On Thu, Jun 29, 2017 at 04:43:28PM -0700, Tom Herbert wrote:
> On Thu, Jun 29, 2017 at 1:58 PM, Willy Tarreau <w@....eu> wrote:
> > On Thu, Jun 29, 2017 at 01:40:26PM -0700, Tom Herbert wrote:
> >> > In fact that's not much what I observe in field. In practice, large
> >> > data streams are cheaply relayed using splice(), I could achieve
> >> > 60 Gbps of HTTP forwarding via HAProxy on a 4-core xeon 2 years ago.
> >> > And when you use SSL, the cost of the copy to/from kernel is small
> >> > compared to all the crypto operations surrounding this.
> >> >
> >> Right, getting rid of the extra crypto operations and so called "SSL
> >> inspection" is the ultimate goal this is going towards.
> >
> > Yep but in order to take decisions at L7 you need to decapsulate SSL.
> >
> Decapsulate or decrypt? There's a big difference... :-) I'm am aiming
> to just have to decapsulate.

Sorry, but what difference do you make ? For me "decapsulate" means
"extract the next level layer", and for SSL it means you need to decrypt.

> >
> >> Performance is relevant because we
> >> potentially want security applied to every message in every
> >> communication in a containerized data center. Putting the userspace
> >> hop in the datapath of every packet is know to be problematic, not
> >> just for the performance hit  also because it increases the attack
> >> surface on users' privacy.
> >
> > While I totally agree on the performance hit when inspecting each packet,
> > I fail to see the relation with users' privacy.

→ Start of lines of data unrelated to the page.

/-- Restricting `precompOver t` is `precompOver` of the restricted `t`. [folklore] -/
theorem restrictHom_precompOver (t : A.over W ⟶ A'.over W) {V : X.Opens} (i : V ⟶ W) :
    restrictHom i (precompOver B t) = precompOver B (restrictHom i t) :=
  hom_ext_of_appLE fun V' k (ψ : A'.over V' ⟶ B.over V') => by
    rw [appLE_restrictHom, appLE_precompOver, appLE_precompOver, restrictHom_comp']

/-! ### Locality of morphisms of restricted modules along the cover of the cocycle -/

/-- Two morphisms `M|_U ⟶ N|_U` agree as soon as their values agree on sections over the opens `W ≤ U`
lying inside a member `U_x` of the cover of `c` (sheaf property of `N`). [folklore] -/
theorem hom_ext_of_appLE_le {φ ψ : M.over U ⟶ N.over U}
    (h : ∀ (x : X) ⦃W : X.Opens⦄ (k : W ⟶ U) (_ : W ≤ c.U x) (s : Γ(M, W)), appLE φ k s = appLE ψ k s) :
    φ = ψ := by
  refine hom_ext_of_appLE fun W k s => ?_
  refine TopCat.Sheaf.eq_of_locally_eq' ((SheafOfModules.toSheaf _).obj N) (fun x : X => W ⊓ c.U x) W
    (fun x => homOfLE inf_le_left)
    (fun y hy => Opens.mem_iSup.2 ⟨y, hy, c.mem y⟩) _ _ fun x => ?_
  change N.presheaf.map (homOfLE _).op (appLE φ k s) = N.presheaf.map (homOfLE _).op (appLE ψ k s)
  rw [← appLE_map, ← appLE_map]
  exact h x _ inf_le_right _

/-! ### The local trivialisations at two points differ by the transition function -/

variable (E) in
/-- `e ⊗ t_x = (g_{yx} e) ⊗ t_y` over `V ⊆ U_x ∩ U_y` (`g_{wx} = g_{wy} g_{yx}`). [folklore] -/
theorem trivSection_eq_trivSection_smul (x y : X) {V : X.Opens} (hx : V ≤ c.U x) (hy : V ≤ c.U y)
    (e : Γ(E, V)) :
    trivSection c E x hx e = trivSection c E y hy (c.g y x V hy hx • e) :=
  twist_ext c E fun w => by
    rw [comp_trivSection, comp_trivSection, Scheme.Modules.map_smul, smul_smul, map_g_apply, c.g_mul]
/-- entries of `indᵀ ind`: `1` iff the two unit sites lie in the same `L`-block. [folklore] -/
theorem indTind_apply (b b' : Tor (fine (ℓ + 1) M')) :
    ((ind ℓ M')ᵀ * ind ℓ M') b b'
      = if B5Blocks16.blockOf (ℓ + 1) M' b = B5Blocks16.blockOf (ℓ + 1) M' b' then 1 else 0 := by
  simp only [Matrix.mul_apply, Matrix.transpose_apply, ind_apply]
  rw [Finset.sum_eq_single (B5Blocks16.blockOf (ℓ + 1) M' b)]
  · rw [if_pos rfl, one_mul]
    by_cases h : B5Blocks16.blockOf (ℓ + 1) M' b = B5Blocks16.blockOf (ℓ + 1) M' b'
    · rw [if_pos h, if_pos h.symm]
    · rw [if_neg h, if_neg (fun h' => h h'.symm)]
  · intro B _ hB
    rw [if_neg (fun h => hB h.symm), zero_mul]
  · intro h; exact absurd (Finset.mem_univ _) h

/-- entries of `blockP`: `L^{−d}·1{same block}`. [folklore] -/
theorem blockP_apply (b b' : Tor (fine (ℓ + 1) M')) :
    blockP ℓ M' b b' = (1 / ((ℓ : ℝ) + 1) ^ d)
      * (if B5Blocks16.blockOf (ℓ + 1) M' b = B5Blocks16.blockOf (ℓ + 1) M' b' then 1 else 0) := by
  rw [blockP, Matrix.smul_apply, smul_eq_mul, indTind_apply]

/-- `0 ≤ blockP(b,b′) ≤ L^{−d}`. [folklore] -/
theorem blockP_apply_abs_le (b b' : Tor (fine (ℓ + 1) M')) :
    |blockP ℓ M' b b'| ≤ 1 / ((ℓ : ℝ) + 1) ^ d := by
  rw [blockP_apply]
  have h0 : (0 : ℝ) ≤ 1 / ((ℓ : ℝ) + 1) ^ d := by positivity
  split_ifs
  · rw [mul_one, abs_of_nonneg h0]
  · rw [mul_zero, abs_zero]; exact h0

/-- `blockP` vanishes between different blocks. [folklore] -/
theorem blockP_apply_of_ne {b b' : Tor (fine (ℓ + 1) M')}
    (h : B5Blocks16.blockOf (ℓ + 1) M' b ≠ B5Blocks16.blockOf (ℓ + 1) M' b') : blockP ℓ M' b b' = 0 := by
  rw [blockP_apply, if_neg h, mul_zero]

/-- `blockP` is symmetric. [folklore] -/
theorem blockP_transpose : (blockP ℓ M')ᵀ = blockP ℓ M' := by
  rw [blockP, Matrix.transpose_smul, Matrix.transpose_mul, Matrix.transpose_transpose]

/-- the form of `blockP`: `⟨ψ, blockP ψ⟩ = L^{−d} ‖ind ψ‖²`. [folklore] -/
theorem blockP_form (ψ : Tor (fine (ℓ + 1) M') → ℝ) :
    ψ ⬝ᵥ (blockP ℓ M').mulVec ψ
      = (1 / ((ℓ : ℝ) + 1) ^ d) * ((ind ℓ M').mulVec ψ ⬝ᵥ (ind ℓ M').mulVec ψ) := by
  rw [blockP, Matrix.smul_mulVec, dotProduct_smul, smul_eq_mul, ← Matrix.mulVec_mulVec,
    Matrix.dotProduct_mulVec ψ (ind ℓ M')ᵀ, Matrix.vecMul_transpose]

/-- **block sums are controlled by the block size**: `‖ind ψ‖² ≤ L^d ‖ψ‖²` (Cauchy–Schwarz per block). [folklore] -/
theorem ind_normSq_le (ψ : Tor (fine (ℓ + 1) M') → ℝ) :
    (ind ℓ M').mulVec ψ ⬝ᵥ (ind ℓ M').mulVec ψ ≤ ((ℓ : ℝ) + 1) ^ d * (ψ ⬝ᵥ ψ) := by
  have hcard : ((Finset.univ : Finset (Fin d → Fin (ℓ + 1))).card : ℝ) = ((ℓ : ℝ) + 1) ^ d := by
    rw [Finset.card_univ, Fintype.card_fun, Fintype.card_fin, Fintype.card_fin]; push_cast; ring
  have hψ : ψ ⬝ᵥ ψ = ∑ B : Tor M', ∑ j : Fin d → Fin (ℓ + 1), ψ (B5Block118.bpt (ℓ + 1) M' B j) ^ 2 := by
    rw [← sum_fine_eq_sum_blocks ℓ M' (fun x => ψ x ^ 2)]
    simp only [dotProduct, sq]
  rw [hψ, Finset.mul_sum]
  refine Finset.sum_le_sum fun B _ => ?_
  rw [ind_mulVec_eq ℓ M' ψ B]
  have h := Finset.sum_mul_sq_le_sq_mul_sq (Finset.univ : Finset (Fin d → Fin (ℓ + 1))) (fun _ => (1 : ℝ))
    (fun j => ψ (B5Block118.bpt (ℓ + 1) M' B j))
  simp only [one_mul, one_pow, Finset.sum_const, nsmul_eq_mul, mul_one] at h
  rw [hcard] at h
  rw [← sq]
  exact h

/-- `0 ≤ ⟨ψ, blockP ψ⟩ ≤ ‖ψ‖²` (an orthogonal projection). [folklore] -/
theorem blockP_form_nonneg (ψ : Tor (fine (ℓ + 1) M') → ℝ) : 0 ≤ ψ ⬝ᵥ (blockP ℓ M').mulVec ψ := by
  rw [blockP_form]
  refine mul_nonneg (by positivity) ?_
  exact Finset.sum_nonneg fun B _ => mul_self_nonneg _

/-- `⟨ψ, blockP ψ⟩ ≤ ‖ψ‖²`. [folklore] -/
theorem blockP_form_le (ψ : Tor (fine (ℓ + 1) M') → ℝ) : ψ ⬝ᵥ (blockP ℓ M').mulVec ψ ≤ ψ ⬝ᵥ ψ := by
  rw [blockP_form]
  have hL : (0 : ℝ) < ((ℓ : ℝ) + 1) ^ d := by positivity
  calc 1 / ((ℓ : ℝ) + 1) ^ d * ((ind ℓ M').mulVec ψ ⬝ᵥ (ind ℓ M').mulVec ψ)
      ≤ 1 / ((ℓ : ℝ) + 1) ^ d * (((ℓ : ℝ) + 1) ^ d * (ψ ⬝ᵥ ψ)) :=
        mul_le_mul_of_nonneg_left (ind_normSq_le ℓ M' ψ) (by positivity)
    _ = ψ ⬝ᵥ ψ := by field_simp

/-! ## §4  (1.15): two-sided form bounds for `Cop`, uniform in the mesh and the volume -/

/-- an5's coercivity constant `c_K = min(a₁/(8d), 1/2)` of `K_eff ≥ c_K·(−Δ₁)`. [folklore] -/
def cK (d : ℕ) (a₁ : ℝ) : ℝ := min (a₁ / (8 * d)) (1 / 2)

/-- **the lower constant of (1.15)**: `gamma0 = min(2c_K, a₂)/L²`. [folklore] -/
def gamma0 (d ℓ : ℕ) (a₁ a₂ : ℝ) : ℝ := min (2 * cK d a₁) a₂ / ((ℓ : ℝ) + 1) ^ 2

/-- **the upper constant of (1.15)**: `gamma1 = a₁ + a₂/L²`. [folklore] -/
def gamma1 (ℓ : ℕ) (a₁ a₂ : ℝ) : ℝ := a₁ + a₂ / ((ℓ : ℝ) + 1) ^ 2

/-- `c_K > 0` for `d ≥ 1`, `a₁ > 0`. [folklore] -/
theorem cK_pos (hd : 1 ≤ d) {a₁ : ℝ} (ha₁ : 0 < a₁) : 0 < cK d a₁ := by
  unfold cK
  have : (0 : ℝ) < d := by exact_mod_cast hd
  exact lt_min (by positivity) (by norm_num)

/-- `gamma0 > 0` for `d ≥ 1`, `a₁, a₂ > 0`. [folklore] -/
theorem gamma0_pos (hd : 1 ≤ d) (ℓ : ℕ) {a₁ a₂ : ℝ} (ha₁ : 0 < a₁) (ha₂ : 0 < a₂) : 0 < gamma0 d ℓ a₁ a₂ := by
  unfold gamma0
  have := cK_pos hd ha₁
  exact div_pos (lt_min (by positivity) ha₂) (by positivity)

/-- the form of `Cop` splits. [folklore] -/
theorem Cop_form_eq (a₁ a₂ : ℝ) (ψ : Tor (fine (ℓ + 1) M') → ℝ) :
    ψ ⬝ᵥ (Cop n ℓ M' a₁ a₂).mulVec ψ
      = ψ ⬝ᵥ (Keff n (fine (ℓ + 1) M') a₁).mulVec ψ + a₂ / ((ℓ : ℝ) + 1) ^ 2 * (ψ ⬝ᵥ (blockP ℓ M').mulVec ψ) := by
  rw [Cop, Matrix.add_mulVec, dotProduct_add, Matrix.smul_mulVec, dotProduct_smul, smul_eq_mul]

In fact under some
> > circumstances it can even be the opposite. For example, using something
> > like kTLS for a TCP/HTTP proxy can result in cleartext being observable
> > in strace while it's not visible when TLS is terminated in userland because
> > all you see are openssl's read()/write() operations. Maybe you have specific
> > attacks in mind ?
> >
> No, just the normal problem of making yet one more tool systematically
> have access to user data.

OK.

> >> > Regarding kernel-side protocol parsing, there's an unfortunate trend
> >> > at moving more and more protocols to userland due to these protocols
> >> > evolving very quickly. At least you'll want to find a way to provide
> >> > these parsers from userspace, which will inevitably come with its set
> >> > of problems or limitations :-/
> >> >
> >> That's why everything is going BPF now ;-)
> >
> > Yes, I knew you were going to suggest this :-)  I'm still prudent on it
> > to be honnest. I don't think it would be that easy to implement an HPACK
> > encoder/decoder using BPF. And even regarding just plain HTTP parsing,
> > certain very small operations in haproxy's parser can quickly result in
> > a 10% performance degradation when improperly optimized (ie: changing a
> > "likely", altering branch prediction, or cache walk patterns when using
> > arrays to evaluate character classes faster). But for general usage I
> > indeed think it should be OK.
> >
> HTTP might qualify as a special case, and I believe there's already
> been some work to put http in kernel by Alexander Krizhanovsky and
> others. In this case maybe http parse could be front end before BPF.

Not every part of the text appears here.